◆ DIRECTIONS: Repeat exactly the lines of the entries below from the one with "noncomputable section" through the one with "Equivalent in strength", both ends included, and nothing else.

Start of SOURCE MATERIAL

import Summits.ABC.ABC.Theorems.TwistAmplificationSharpModerateLawCuspTransferCone
import Summits.ABC.ABC.Theorems.TwistAmplificationSharpModerateLawSyzygyTransferCone
import Summits.ABC.ABC.Theorems.TwistAmplificationSharpModerateLawLatticeHalf
import Summits.ABC.ABC.Theorems.TwistAmplificationSharpModerateLawFieldSum
import Summits.ABC.ABC.Theorems.TwistAmplificationSharpModerateLawFewDeepOfLattice

/-!
# Line `syzygy-lattice-half-deep-few-primes` — registered skeleton v7 (lead) for crux `SharpModerateLaw` (stmt-ABC-1975)

Lead `prover-line-stmt-ABC-1975-0`, 2026-08-16.  Everything provable on this line has LANDED and is imported above:

* `stub_cuspTransfer : CuspShellLaw → SharpModerateLaw` (p74724) and its cone form `cuspTransferCone` (p76583);
* `stub_syzygyTransfer : IndexFormShellLaw → CuspShellLaw` (p75600) and its cone form `syzygyTransferCone`, with the cone
  split `indexFormShellLawCone_of_split` (p76848);
* `stub_latticeHalf : LatticeHalf` (Kane's lattice half uniformly in a maximal cubic form; 5-file chain);
* `stub_fewDeepOfLattice : LatticeHalf → FieldSum → FewDeepLaw` (3-file chain);
* `stub_fieldSum : btt_uniformity_sqDvd → FieldSum` (conditional on ONE named Literature fact; chain incl. two Literature files).

The composition below is a closed term over exactly TWO open registered stubs:
* `stub_uniformity : Literature.NumberTheory.CubicFields.btt_uniformity_sqDvd` — discharge of the Bhargava–Taniguchi–Thorne
  2023 Prop. 4.5 uniformity estimate (a published theorem; literature-prover obligation, not part of this line's mathematics);
* `stub_spreadCensusCone : SpreadLawCone` — the crux's OPEN CORE in its honest minimal (cone-restricted) form: the dyadic law
  for the spread population of index-form data on the scales `X³ ≤ 2Y ≤ 2·186624·X^σ` only (`…ConeDefs.lean`); the previously
  registered two-parameter `SpreadLaw` implies it (`spreadLaw_implies_cone`, landed) and is not needed by the crux.
-/

noncomputable section

namespace Summit.ABC.ABC.Theorems.SharpModerateLaw

/-- **stub_uniformity** — discharge of the named fact `btt_uniformity_sqDvd` (BTT 2023 Prop. 4.5: for squarefree `q`, the
number of cubic rings `R` with `q² ∣ Disc R`, `0 < ±Disc R < X` is `≪ 6^{ω(q)} X/q²`). OPEN (literature-prover obligation). -/
theorem stub_uniformity : Literature.NumberTheory.CubicFields.btt_uniformity_sqDvd := by
  sorry

/-- **stub_spreadCensusCone** `SpreadLawCone` — the OPEN CORE of the crux on this line (cone-restricted spread law):
`∀ σ > 6, ∀ ε > 0, ∃ C, ∀ X Y ≥ 1, X³ ≤ 2Y → Y ≤ 186624·X^σ → totalCount (¬FewDeep) X Y ≤ C (XY)^ε (X·Y^{-1/6} + 1)`.
Equivalent in strength to the crux on the spread population; no engine in print (candidates: Kane's conic half in maximal cubic
orders + Heath-Brown's sharp conic bound + Bhargava mean 2-torsion + a census of hit shapes; or dispersion over deep moduli at
level 6/5).  See the lead's analysis attached to the item. -/
theorem stub_spreadCensusCone : SpreadLawCone := by
  sorry

/-- **Composition (the skeleton theorem, v7).** The crux BY NAME as a closed term: cone cusp transfer ∘ cone dictionary step ∘
cone split of (few-deep law from the lattice half and the field sum, the latter from the BTT uniformity fact) and the cone spread law. -/
theorem SharpModerateLaw_of : Summit.ABC.ABC.Theses.TwistAmplification.SharpModerateLaw :=
  cuspTransferCone
    (syzygyTransferCone
      (indexFormShellLawCone_of_split
        (fewDeepLawCone_of_fewDeepLaw (stub_fewDeepOfLattice stub_latticeHalf (stub_fieldSum stub_uniformity)))
        stub_spreadCensusCone))

end Summit.ABC.ABC.Theorems.SharpModerateLaw

end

End of SOURCE MATERIAL

◆ WORKED SOLUTION:
noncomputable section

namespace Summit.ABC.ABC.Theorems.SharpModerateLaw

/-- **stub_uniformity** — discharge of the named fact `btt_uniformity_sqDvd` (BTT 2023 Prop. 4.5: for squarefree `q`, the
number of cubic rings `R` with `q² ∣ Disc R`, `0 < ±Disc R < X` is `≪ 6^{ω(q)} X/q²`). OPEN (literature-prover obligation). -/
theorem stub_uniformity : Literature.NumberTheory.CubicFields.btt_uniformity_sqDvd := by
  sorry

/-- **stub_spreadCensusCone** `SpreadLawCone` — the OPEN CORE of the crux on this line (cone-restricted spread law):
`∀ σ > 6, ∀ ε > 0, ∃ C, ∀ X Y ≥ 1, X³ ≤ 2Y → Y ≤ 186624·X^σ → totalCount (¬FewDeep) X Y ≤ C (XY)^ε (X·Y^{-1/6} + 1)`.
Equivalent in strength to the crux on the spread population; no engine in print (candidates: Kane's conic half in maximal cubic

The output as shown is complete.